More in the spirit of the VLDB conference I've attended last week, there is a conception in the database community that event processing is really part of database technology, and that the functionality of event processing can be obtained using regular databases by inserting the events into the database, and asking "continuous queries" in the database. According to this outlook, the only reason that customers want to have engines outside the database engine is when some performance properties - typically - throughput and latency cannot be satisfied by database engines, but this can be handled by some tricks - like in-memory databases.


This reminds me that in the first conference I have ever organized: NGITS 1993 (we did not have conference webpages at those days) there was a discussion about the relations between Artificial Intelligence and Databases that followed the keynote address of John Mylopoulos, whom I always considered as one of the most visionary people I've ever met, John said something like this "the difference between AI and database discipline is that AI is a scientific discipline and database is an engineering discipline, which deals of efficiency issues", he, of course, made the database people who were present, quite angry, however, now that I am looking from the outside (at that time I have looked from the inside) on the way that database people think, I realize that he was, as usual, right.


While, high performance is one of the reasons that customers turn to COTS in this area, this is only the secondary reason, the main reason is that event processing software is being used is the level of abstraction they provide, and consequently the improvement in ROI. It seems also that the main competition between different products will be more in the ROI (ease of use) front, then in the performance front.


Event processing is different in the required functionality from database processing, the fact that database processing processes a state ("snapshot"), and event processing processes a set of transitions ("event cloud") impose different thinking, and hence different abstractions. Trying to introduce event pattern detection as extension to database processing (as we have seen in the EPTS meeting, the proposal being prepared now) have several attributes - simplicity is not part of them, and thus it totally misses the point of "ease of use", only to satisfy the assertion that event processing should be done within database processing. While these are nice academic attempts, and probably researchers will be able to write a lot of papers about the pattern extensions to SQL, I don't believe that they will catch in reality.

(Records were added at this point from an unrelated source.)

/-!
# The LEVEL-NORMALISED class-indexed family of local orbital measures of `U(H)(L⁺_v)` at EVERY SEMISIMPLE rational class
# (regular, singular, central), normalised at each rational point off finitely many places
(Rogawski (1990), §4.3 pp. 43–44, §4.9 p. 54; Kottwitz (1986), Prop. 7.1 ∕ §7.3; Deitmar–Echterhoff (2014), Thm. 1.5.3)

Topic `NumberTheory/Automorphic`; namespaces `Literature.NumberTheory.Automorphic` (§1, generic locally compact groups) and `….UnitaryGroup` (§2).
THEOREMS ONLY (no definition, no instance, no named fact, no `sorry`).  Cell `pub/hodgecm-mathlib`, ENGINE T1 line `F0_T1InnerFormTraceIdentity`
(crux item stmt-HodgeConjecture-24833), row (O10-s) FILE B of F0P3a-p06 (g5); companion of ★-to-be FILE A `UnitaryGroupOfLocalCentralizerMeasureKit`
(`exists_tower_ofLocal_eq_quotientMeasure_of_atPoint_eq`), whose point data `t, hat, hadm, S₀, ht1K` this file PRODUCES at every semisimple rational class.

WHY LEVEL, NOT COMPACT CORE.  The T1 line pins its local families CANONICAL on the REGULAR classes (★ `OrbitalMeasureFamily.IsCanonical`: the
centraliser measure normalised by `t(compactCore C(γ)) = 1`).  At a SINGULAR semisimple class this normalisation is unavailable — at a split place
the centraliser `GL₂(F_v) × GL₁(F_v)` of an element with eigenvalues `{a, a, b}` has a compact core of infinite Haar measure (SPEC-O7 erratum (ix-s),
O7 OWNER WORD #13).  What ★ `UnitaryGroup.IsNormalisedOff` literally reads at a rational point `γ_v` is the LEVEL mass:
`(mG v).atPoint γ_v (π K_v) = ν_v(K_v) ∕ t_v(C(γ_v) ∩ K_v)`.  So here the centraliser measures are normalised by `t_v(C(γ_v) ∩ K_v) = 1`,
`K_v = U(H)(𝒪_v)` — which for ONE class-indexed family must be CONSISTENT across all rational points sharing a local class: that consistency is
exactly integral conjugacy («`U(H)(L⁺_v)`-conjugate points of `K_v` are `K_v`-conjugate», ★ `Rogawski1990.eventually_forall_integralConj_cmDatum_of_isSemisimpleElt`,
Kottwitz's Prop. 7.1 at all three kinds of semisimple element), through the factorisation `x = k z`, `k ∈ K_v`, `z ∈ C(γ₀,v)` of the conjugator and the
conjugation invariance of a two-sided Haar measure on the unimodular centraliser (★ `isMulRightInvariant_local_centralizer_toLocal_of_isSemisimpleElt`).

* §1 GENERIC (`G` locally compact, second countable, `ν` two-sided Haar, `K ≤ G` compact open, `P ⊆ G` points with unimodular centralisers):
  `exists_isHaarMeasure_centralizer_preimage_eq_one` (a two-sided Haar measure on `C(γ)` with `t(C(γ) ∩ K) = 1`),
  `map_subgroupCongrHomeomorph_conj_apply_preimage_eq` (the level mass is unchanged by transport along `conj (k z)`),
  `isHaarMeasure_isInvInvariant_map_subgroupCongrHomeomorph_conj` (transport package),
  **`exists_orbitalMeasureFamily_atPoint_eq_quotientMeasure_levelNormalised`** (the class-indexed family: admissible member, `atPoint g = ν ∕ t`,
  and `t(C(g) ∩ K) = 1` at every integral `P`-point with the integral-conjugacy property).
* §2 `U(H)`, `H ∈ M₃(L)` hermitian non-degenerate, every finite `v`: **`UnitaryGroup.exists_localOrbitalMeasureFamily_levelNormalised_of_isSemisimpleElt`**
  (per `v`) and **`UnitaryGroup.exists_localOrbitalMeasureFamilies_levelNormalised_of_isSemisimpleElt`** (all `v` at once, with the finite
  exceptional set `S₀(γ)` of each semisimple rational `γ` — the `t, hat, hadm, S₀, ht1K` of FILE A).
HC_CM is proved only modulo the printed citations until rung 0 closes; this file proves no printed citation (measure-theoretic plumbing over ★ K6-α).

## References
* J. D. Rogawski, *Automorphic Representations of Unitary Groups in Three Variables* (1990), §4.3 pp. 43–44, §4.9 p. 54 [Rogawski1990].
* R. E. Kottwitz, *Stable trace formula: elliptic singular terms*, Math. Ann. 275 (1986), Prop. 7.1, §7.3 [Kottwitz1986].
* A. Deitmar, S. Echterhoff, *Principles of Harmonic Analysis* (2nd ed. 2014), Thm. 1.5.3 [DeitmarEchterhoff2014].
* S. Gelbart, *Automorphic forms on adele groups* (1975), (9.13) [Gelbart1975].
-/

set_option autoImplicit false

noncomputable section

open MeasureTheory Measure Set Topology NumberField IsDedekindDomain Filter
open Literature.MeasureTheory.Group
open scoped ENNReal NNReal Pointwise Matrix

namespace Literature.NumberTheory.Automorphic

/-! ## §1 Generic: level-normalised centraliser measures and the class-indexed family they define -/

section Generic

variable {G : Type*} [Group G] [TopologicalSpace G] [IsTopologicalGroup G] [LocallyCompactSpace G]
  [SecondCountableTopology G] [T2Space G] [MeasurableSpace G] [BorelSpace G]

/-- **A Haar measure on the centraliser `C(γ)` normalised by LEVEL**: for a compact open subgroup `K ≤ G` there is a Haar measure `t` on `C(γ)`
with `t(C(γ) ∩ K) = 1` (the Haar measure of the positive compact `C(γ) ∩ K`); it is inversion invariant as soon as `C(γ)` is unimodular.
[cite: DeitmarEchterhoff2014, Thm. 1.5.3] [cite: Rogawski1990, §4.3 p. 43] -/
theorem exists_isHaarMeasure_centralizer_preimage_eq_one (γ : G) (K : Subgroup G) (hK : IsOpen (K : Set G))
    (hKc : IsCompact (K : Set G))
    (hU : ∀ (ρ : Measure (Subgroup.centralizer ({γ} : Set G))) [ρ.IsHaarMeasure], ρ.IsMulRightInvariant) :
    ∃ t : Measure (Subgroup.centralizer ({γ} : Set G)), ∃ (_ : t.IsHaarMeasure) (_ : t.IsInvInvariant),
      t (Subtype.val ⁻¹' (K : Set G)) = 1 := by
  haveI hZc : IsClosed ((Subgroup.centralizer ({γ} : Set G) : Subgroup G) : Set G) := isClosed_coe_centralizer_singleton γ
  haveI : LocallyCompactSpace (Subgroup.centralizer ({γ} : Set G)) := hZc.isClosedEmbedding_subtypeVal.locallyCompactSpace
  haveI : SecondCountableTopology (Subgroup.centralizer ({γ} : Set G)) := TopologicalSpace.Subtype.secondCountableTopology _
  have hKo : IsOpen (Subtype.val ⁻¹' (K : Set G) : Set (Subgroup.centralizer ({γ} : Set G))) := hK.preimage continuous_subtype_val
  let K₀ : TopologicalSpace.PositiveCompacts (Subgroup.centralizer ({γ} : Set G)) :=
    ⟨⟨Subtype.val ⁻¹' (K : Set G), hZc.isClosedEmbedding_subtypeVal.isCompact_preimage hKc⟩, by
      show (interior (Subtype.val ⁻¹' (K : Set G) : Set (Subgroup.centralizer ({γ} : Set G)))).Nonempty
      rw [hKo.interior_eq]
      exact ⟨1, K.one_mem⟩⟩
  haveI : (Measure.haarMeasure K₀).IsMulRightInvariant := hU _
  refine ⟨Measure.haarMeasure K₀, inferInstance, isInvInvariant_of_isMulRightInvariant _, ?_⟩
  exact Measure.haarMeasure_self

variable [∀ γ : G, MeasurableSpace (G ⧸ Subgroup.centralizer ({γ} : Set G))]
  [∀ γ : G, BorelSpace (G ⧸ Subgroup.centralizer ({γ} : Set G))]

omit [LocallyCompactSpace G] [SecondCountableTopology G] [T2Space G]
  [∀ γ : G, MeasurableSpace (G ⧸ Subgroup.centralizer ({γ} : Set G))] [∀ γ : G, BorelSpace (G ⧸ Subgroup.centralizer ({γ} : Set G))] in
/-- **The level mass is unchanged under a conjugation that factors through `K · C(γ₀)`**: if `x γ₀ x⁻¹ = γ`, `x = k z` with `k ∈ K`, `z ∈ C(γ₀)`, and
`t` is a two-sided Haar measure on `C(γ₀)`, then the transport of `t` to `C(γ)` along `conj x` gives `C(γ) ∩ K` the mass `t(C(γ₀) ∩ K)` (the preimage
is `z⁻¹ (C(γ₀) ∩ K) z`, and `t` is conjugation invariant, ★ `map_mulAutConj_eq_self`). [cite: DeitmarEchterhoff2014, Thm. 1.5.3] [cite: Kottwitz1986, §7.3] -/
theorem map_subgroupCongrHomeomorph_conj_apply_preimage_eq (γ₀ γ x : G) (hx : (MulAut.conj x : G ≃* G) γ₀ = γ) (K : Subgroup G)
    (hK : IsOpen (K : Set G)) (k : G) (hk : k ∈ K) (hkx : k⁻¹ * x ∈ Subgroup.centralizer ({γ₀} : Set G))
    (t : Measure (Subgroup.centralizer ({γ₀} : Set G))) [t.IsMulLeftInvariant] [t.IsMulRightInvariant] :
    Measure.map (subgroupCongrHomeomorph (MulAut.conj x : G ≃* G) _ (Subgroup.centralizer ({γ} : Set G))
        (forall_apply_mem_centralizer_singleton_iff_of_eq (MulAut.conj x) hx) (continuous_mulAutConj x) (continuous_mulAutConj_symm x)) t
      (Subtype.val ⁻¹' (K : Set G)) = t (Subtype.val ⁻¹' (K : Set G)) := by
  set z : Subgroup.centralizer ({γ₀} : Set G) := ⟨k⁻¹ * x, hkx⟩ with hz
  have hKm : MeasurableSet (Subtype.val ⁻¹' (K : Set G) : Set (Subgroup.centralizer ({γ} : Set G))) :=
    (hK.preimage continuous_subtype_val).measurableSet
  have hKm₀ : MeasurableSet (Subtype.val ⁻¹' (K : Set G) : Set (Subgroup.centralizer ({γ₀} : Set G))) :=
    (hK.preimage continuous_subtype_val).measurableSet
  rw [← Homeomorph.toMeasurableEquiv_coe, MeasurableEquiv.map_apply, Homeomorph.toMeasurableEquiv_coe]
  have hpre : (subgroupCongrHomeomorph (MulAut.conj x : G ≃* G) _ (Subgroup.centralizer ({γ} : Set G))
        (forall_apply_mem_centralizer_singleton_iff_of_eq (MulAut.conj x) hx) (continuous_mulAutConj x) (continuous_mulAutConj_symm x)) ⁻¹'
        (Subtype.val ⁻¹' (K : Set G)) =
      (MulAut.conj z : Subgroup.centralizer ({γ₀} : Set G) ≃* Subgroup.centralizer ({γ₀} : Set G)) ⁻¹' (Subtype.val ⁻¹' (K : Set G)) := by
    ext w
    simp only [Set.mem_preimage, SetLike.mem_coe, coe_subgroupCongrHomeomorph_apply, MulAut.conj_apply, Subgroup.coe_mul,
      Subgroup.coe_inv, hz]
    constructor
    · intro h
      have h' := K.mul_mem (K.mul_mem (K.inv_mem hk) h) hk
      convert h' using 1
      group
    · intro h
      have h' := K.mul_mem (K.mul_mem hk h) (K.inv_mem hk)
      convert h' using 1
      group
  rw [hpre, ← Measure.map_apply (continuous_mulAutConj z).measurable hKm₀, map_mulAutConj_eq_self t z]

omit [LocallyCompactSpace G] [SecondCountableTopology G] [T2Space G]
  [∀ γ : G, MeasurableSpace (G ⧸ Subgroup.centralizer ({γ} : Set G))] [∀ γ : G, BorelSpace (G ⧸ Subgroup.centralizer ({γ} : Set G))] in
/-- **Transport of a two-sided Haar measure on `C(γ₁)` to `C(γ₂)` along `conj x`** (`x γ₁ x⁻¹ = γ₂`) is a Haar measure and inversion invariant
(`conj x` restricts to an isomorphism of topological groups `C(γ₁) ≃ₜ* C(γ₂)`; Mathlib `MulEquiv.isHaarMeasure_map`, ★ `isInvInvariant_map_mulEquiv`).
[cite: DeitmarEchterhoff2014, Thm. 1.5.3] -/
theorem isHaarMeasure_isInvInvariant_map_subgroupCongrHomeomorph_conj (γ₁ γ₂ x : G) (hx : (MulAut.conj x : G ≃* G) γ₁ = γ₂)
    (t : Measure (Subgroup.centralizer ({γ₁} : Set G))) [t.IsHaarMeasure] [t.IsInvInvariant] :
    (Measure.map (subgroupCongrHomeomorph (MulAut.conj x : G ≃* G) _ (Subgroup.centralizer ({γ₂} : Set G))
        (forall_apply_mem_centralizer_singleton_iff_of_eq (MulAut.conj x) hx) (continuous_mulAutConj x) (continuous_mulAutConj_symm x)) t).IsHaarMeasure ∧
      (Measure.map (subgroupCongrHomeomorph (MulAut.conj x : G ≃* G) _ (Subgroup.centralizer ({γ₂} : Set G))
        (forall_apply_mem_centralizer_singleton_iff_of_eq (MulAut.conj x) hx) (continuous_mulAutConj x) (continuous_mulAutConj_symm x)) t).IsInvInvariant := by
  let eH : Subgroup.centralizer ({γ₁} : Set G) ≃ₜ Subgroup.centralizer ({γ₂} : Set G) :=
    subgroupCongrHomeomorph (MulAut.conj x : G ≃* G) _ _ (forall_apply_mem_centralizer_singleton_iff_of_eq (MulAut.conj x) hx)
      (continuous_mulAutConj x) (continuous_mulAutConj_symm x)
  let eZ : Subgroup.centralizer ({γ₁} : Set G) ≃ₜ* Subgroup.centralizer ({γ₂} : Set G) :=
    { toMulEquiv :=
        { toEquiv := eH.toEquiv
          map_mul' := fun a b => Subtype.ext (map_mul (MulAut.conj x : G ≃* G) (a : G) (b : G)) }
      continuous_toFun := eH.continuous
      continuous_invFun := eH.symm.continuous }
  have heZ : (eZ : _ → Subgroup.centralizer ({γ₂} : Set G)) = eH := rfl
  exact ⟨MulEquiv.isHaarMeasure_map t eZ.toMulEquiv eZ.continuous eZ.symm.continuous,
    isInvInvariant_map_mulEquiv eZ.toMulEquiv eZ.continuous.measurable t⟩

However - databases do have several roles in event processing, here are a few of them:

(1). Databases will be used to store events that should be used for retrospective processing. These database require to support temporal (or even spatio-temporal) characteristics; the database products don't provide yet good support of this area, and this deserves a separate blog.

(2). Databases (or in-memory databases) Will be used to store intermediate states for recoverability.

(3). Databases will be used to enrich events for processing (mainly reference data, but sometimes transaction data).
(4). Data warehouses will be used for embedded analytics.


I think that the database community should concentrate in enhancing database technology to support these functions in event processing -- e.g. temporal database support - both in abstraction level and efficiency in implementation, instead of insist on extend SQL in unnatural way.
I still need to discuss in more depth several topics like: temporal databases, retrospective processing, and alternative approach for SQL patterns, but will leave it for later.